Это оказались обломки старинного лука. Медленно перебирая их, Робер опознал каждую деталь: гладкую твёрдую рукоять, словно отполированную многими прикосновениями; два гибких, упругих плеча, до сих пор не потерявшие формы; прочные концы с зацепами и прорезями для тетивы.
Самой тетивы не было, как не было и стрел. Робер с некоторым недоумением покрутил в руках деревянные обломки: они казались какими-то незаконченными и в то же время – совершенными. Словно древний мастер пошёл иным, неведомым путём, создавая особый лук – и в гневе разбил его, забросив обломки во тьму.
Робер зачем-то взял их себе.
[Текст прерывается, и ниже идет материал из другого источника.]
import Summits.RiemannHypothesis.RiemannHypothesis.Theorems.WeilColumnBSplineIrwinHall
import Summits.RiemannHypothesis.RiemannHypothesis.Theorems.ThetaTier1Atoms
import HarnessLib

/-!
# The Irwin–Hall BRIDGE: `P.Rtop` and `P.chiL` ARE the arithmetic layer's exact `IH` values (RH-FREE; THETA-ASSIGN W2 / (AR))

Cell `rh-explicit`, WEIL column, seat handoff-prove-2 gen12.  From `WeilColumnBSplineIrwinHall.bsplineCDF_eq_irwinHall` and cc-s2-1's
exact rational Irwin–Hall CDF `ThetaTier1.IH` (`Theorems/ThetaTier1Atoms`):

* `irwinHall_eq_IH (hn : 1 ≤ n) (s : ℚ) : irwinHall n s = IH n s` (plateaus; truncation of the vanishing terms `j > ⌊s⌋`);
* `ThetaParams.Rtop_eq_irwinHall` / **`ThetaParams.Rtop_eq_IH (hm : 1 ≤ P.m) (τ : ℚ) : P.Rtop τ = ThetaTier1.Rtop P.m τ`** (= `RtopHyp`);
* `ThetaParams.chiL_eq_irwinHall`, `ThetaParams.chiL_nonneg`, **`ThetaParams.chiL_eq_IH`** (for rational `δ`, `η`; = `ChiHyp` with
  equality: `(ofRow r).chiL = IH m (2mδ/η) = r.chiL`).
Nothing here bears on the truth of RH.
-/

noncomputable section

set_option linter.dupNamespace false

open Complex Set MeasureTheory Filter Finset
open scoped Real Topology

namespace Summit.RiemannHypothesis.RiemannHypothesis.Theorems.WeilColumn.ThetaMellin

open Literature.NumberTheory.LFunctions ThetaParams
open Summit.RiemannHypothesis.RiemannHypothesis.Theorems.ThetaTier1

/-! ## §1 `irwinHall n s = IH n s` at rational points -/

/-- `ihSum` is the partial alternating binomial sum. -/
theorem ihSum_eq_sum (m : ℕ) (s : ℚ) : ∀ J : ℕ,
    ihSum m s J = ∑ j ∈ Finset.range J, (-1 : ℚ) ^ j * (m.choose j : ℚ) * (s - j) ^ m
  | 0 => by simp [ihSum]
  | J + 1 => by rw [ihSum, ihSum_eq_sum m s J, Finset.sum_range_succ]

/-- `irwinHall n s = 1` for `s ≥ n` (`n ≥ 1`): the upper plateau, through `bsplineCDF_eq_one`. -/
theorem irwinHall_of_ge {n : ℕ} (hn : 1 ≤ n) {s : ℝ} (hs : (n : ℝ) ≤ s) : irwinHall n s = 1 := by
  have h := bsplineCDF_eq_irwinHall (c := 1 / 2) (by norm_num) (n - 1) (s - n / 2)
  have hcast : (((n - 1 : ℕ) : ℝ) + 1) = n := by rw [Nat.cast_sub hn]; push_cast; ring
  rw [hcast, show n - 1 + 1 = n by omega, show (s - n / 2 + (n : ℝ) * (1 / 2)) / (2 * (1 / 2)) = s by ring] at h
  rw [← h]
  exact bsplineCDF_eq_one (by norm_num) (n - 1) (by rw [hcast]; linarith)

/-- **`irwinHall n s = IH n s`** for rational `s` and `n ≥ 1`. -/
theorem irwinHall_eq_IH {n : ℕ} (hn : 1 ≤ n) (s : ℚ) : irwinHall n (s : ℝ) = ((IH n s : ℚ) : ℝ) := by
  unfold IH
  split_ifs with h0 h1
  · rw [Rat.cast_zero]
    have h0' : (s : ℝ) ≤ 0 := by exact_mod_cast h0
    exact irwinHall_of_nonpos hn h0'
  · rw [Rat.cast_one]
    have h1' : (n : ℝ) ≤ (s : ℝ) := by exact_mod_cast h1
    exact irwinHall_of_ge hn h1'
  · rw [not_le] at h0 h1
    have hs0 : (0 : ℝ) < s := by exact_mod_cast h0
    rw [ihSum_eq_sum]
    unfold irwinHall
    -- the terms `j > ⌊s⌋` vanish; the others have `max (s − j) 0 = s − j`
    have hfl0 : 0 ≤ ⌊s⌋ := Int.floor_nonneg.2 h0.le
    set J : ℕ := ⌊s⌋.toNat + 1 with hJ
    have hJn : J ≤ n + 1 := by
      have : ⌊s⌋ < n := Int.floor_lt.2 (by exact_mod_cast h1)
      omega
    have hsub : Finset.range J ⊆ Finset.range (n + 1) := Finset.range_subset_range.2 hJn
    rw [← Finset.sum_subset hsub]
    · push_cast
      rw [div_eq_inv_mul]
      congr 1
      refine Finset.sum_congr rfl fun j hj ↦ ?_
      have hj' : (j : ℤ) ≤ ⌊s⌋ := by have := Finset.mem_range.1 hj; omega
      have hjs : (j : ℝ) ≤ s := by
        have : ((j : ℤ) : ℚ) ≤ s := Int.le_floor.1 hj'
        exact_mod_cast this
      rw [max_eq_left (by linarith)]
    · intro j hj hjJ
      have hj1 : J ≤ j := by have := Finset.mem_range.not.1 hjJ; omega
      have hjs : (s : ℝ) < j := by
        have : ⌊s⌋ < (j : ℤ) := by omega
        have := Int.floor_lt.1 this
        exact_mod_cast this
      rw [max_eq_right (by linarith), zero_pow (by omega), mul_zero]

/-! ## §2 `P.Rtop` and `P.chiL` in Irwin–Hall currency -/

namespace ThetaParams

variable (P : ThetaParams)

/-- `P.Rtop τ = irwinHall m (mτ/2)` (`m ≥ 1`): `Rtop = 1 − F(1 − τ) = F(τ − 1)` by the CDF symmetry, then Irwin–Hall with `c = 1/m`. -/
theorem Rtop_eq_irwinHall (hm : 1 ≤ P.m) (τ : ℝ) : P.Rtop τ = irwinHall P.m (P.m * τ / 2) := by
  have hm0 : (0 : ℝ) < P.m := Nat.cast_pos.2 (by omega)
  have hc : 0 < 1 / (P.m : ℝ) := by positivity
  unfold Rtop
  rw [show (1 : ℝ) - τ = -(τ - 1) by ring, bsplineCDF_neg hc, sub_sub_cancel, bsplineCDF_eq_irwinHall hc]
  have hcast : (((P.m - 1 : ℕ) : ℝ) + 1) = P.m := by rw [Nat.cast_sub hm]; push_cast; ring
  rw [show P.m - 1 + 1 = P.m by omega, hcast]
  congr 1
  field_simp
  ring

/-- **`RtopHyp`**: `P.Rtop τ = Rtop m τ` (cc-s2-1's exact `IH`) at every rational `τ`, `m ≥ 1`. -/
theorem Rtop_eq_IH (hm : 1 ≤ P.m) (τ : ℚ) : P.Rtop τ = ((ThetaTier1.Rtop P.m τ : ℚ) : ℝ) := by
  rw [Rtop_eq_irwinHall P hm, ThetaTier1.Rtop, ← irwinHall_eq_IH hm]
  push_cast
  ring_nf

/-- `P.chiL = irwinHall m (2mδ/η)` (`m ≥ 1`, `η > 0`): the cut at the top of the bottom layer, with `c = η/(2m)`. -/
theorem chiL_eq_irwinHall (hm : 1 ≤ P.m) (hη : 0 < P.η) : P.chiL = irwinHall P.m (2 * P.m * P.δ / P.η) := by
  have hm0 : (0 : ℝ) < P.m := Nat.cast_pos.2 (by omega)
  have hc : 0 < P.η / (2 * P.m) := by positivity
  unfold chiL cut
  rw [bsplineCDF_eq_irwinHall hc]
  have hcast : (((P.m - 1 : ℕ) : ℝ) + 1) = P.m := by rw [Nat.cast_sub hm]; push_cast; ring
  rw [show P.m - 1 + 1 = P.m by omega, hcast]
  congr 1
  field_simp
  ring

/-- `0 ≤ P.chiL` (`m ≥ 1`, `η > 0`). -/
theorem chiL_nonneg (hm : 1 ≤ P.m) (hη : 0 < P.η) : 0 ≤ P.chiL := by
  have hm0 : (0 : ℝ) < P.m := Nat.cast_pos.2 (by omega)
  unfold chiL cut
  exact bsplineCDF_nonneg (by positivity) _ _

/-- `P.chiL ≤ 1`. -/
theorem chiL_le_one (hm : 1 ≤ P.m) (hη : 0 < P.η) : P.chiL ≤ 1 := by
  have hm0 : (0 : ℝ) < P.m := Nat.cast_pos.2 (by omega)
  unfold chiL cut
  exact bsplineCDF_le_one (by positivity) _ _

/-- **`ChiHyp` with equality**: for rational `δ = d`, `η = e > 0`: `P.chiL = IH m (2·m·d/e)`. -/
theorem chiL_eq_IH (hm : 1 ≤ P.m) {d e : ℚ} (hd : P.δ = d) (he : P.η = e) (he0 : 0 < e) :
    P.chiL = ((IH P.m (2 * P.m * d / e) : ℚ) : ℝ) := by
  have hη : 0 < P.η := by rw [he]; exact_mod_cast he0
  rw [chiL_eq_irwinHall P hm hη, hd, he, ← irwinHall_eq_IH hm]
  push_cast
  ring_nf

end ThetaParams

end Summit.RiemannHypothesis.RiemannHypothesis.Theorems.WeilColumn.ThetaMellin

end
Он завернул их в полу рубашки и, с трудом вскарабкавшись обратно на спину Дракко, отправился искать человеческое жильё. В нём внезапно проснулся зверский аппетит.
Гальтарская область лежала в руинах. Робер с трудом вспомнил, что несколько месяцев назад здесь произошло сильное землетрясение. Редкие крестьяне – местность эта никогда не отличались плодородностью – в страхе покинули свои жалкие лачуги, угнав скот и забрав всё сколько-нибудь ценное. Но в нескольких хорнах от Гальтары Роберу повезло: одинокая старуха, оставшаяся на окраине брошенной деревни, приютила его.
Покинутое село называлось Молло.
Доброй Динучче – так звали старуху – землетрясение скорее оказало услугу: скарб погибших соседей и пара заплутавших коз, лишившихся своих хозяев, стали для неё целым состоянием. Женщина она была сердобольная: уложила Робера в лучшем углу (её хижина каким-то чудом не пострадала при землетрясении), накормила здешним кислым сыром и вяленым мясом, напоила молоком с мёдом. Пища была простой, земной, будничной; Роберу как-то не верилось, что в посмертии можно ощутить подобный неприхотливый, сдобренный здешней пылью вкус.
Он ел за четверых. За неделю, которую он провёл у Динуччи, он полностью уничтожил её месячный запас.
Силы понемногу возвращались, а вместе с ними и ясность сознания. Целыми днями лёжа во дворе на солнышке, Робер ел, пил и размышлял. Странный зов, вырвавший его из многомесячного забытья, не давал ему покоя. Ему казалось, что звал сюзерен.
Спал ли он прежде? Или спит сейчас?
— Какое нынче число? — спросил он как-то у доброй хозяйки.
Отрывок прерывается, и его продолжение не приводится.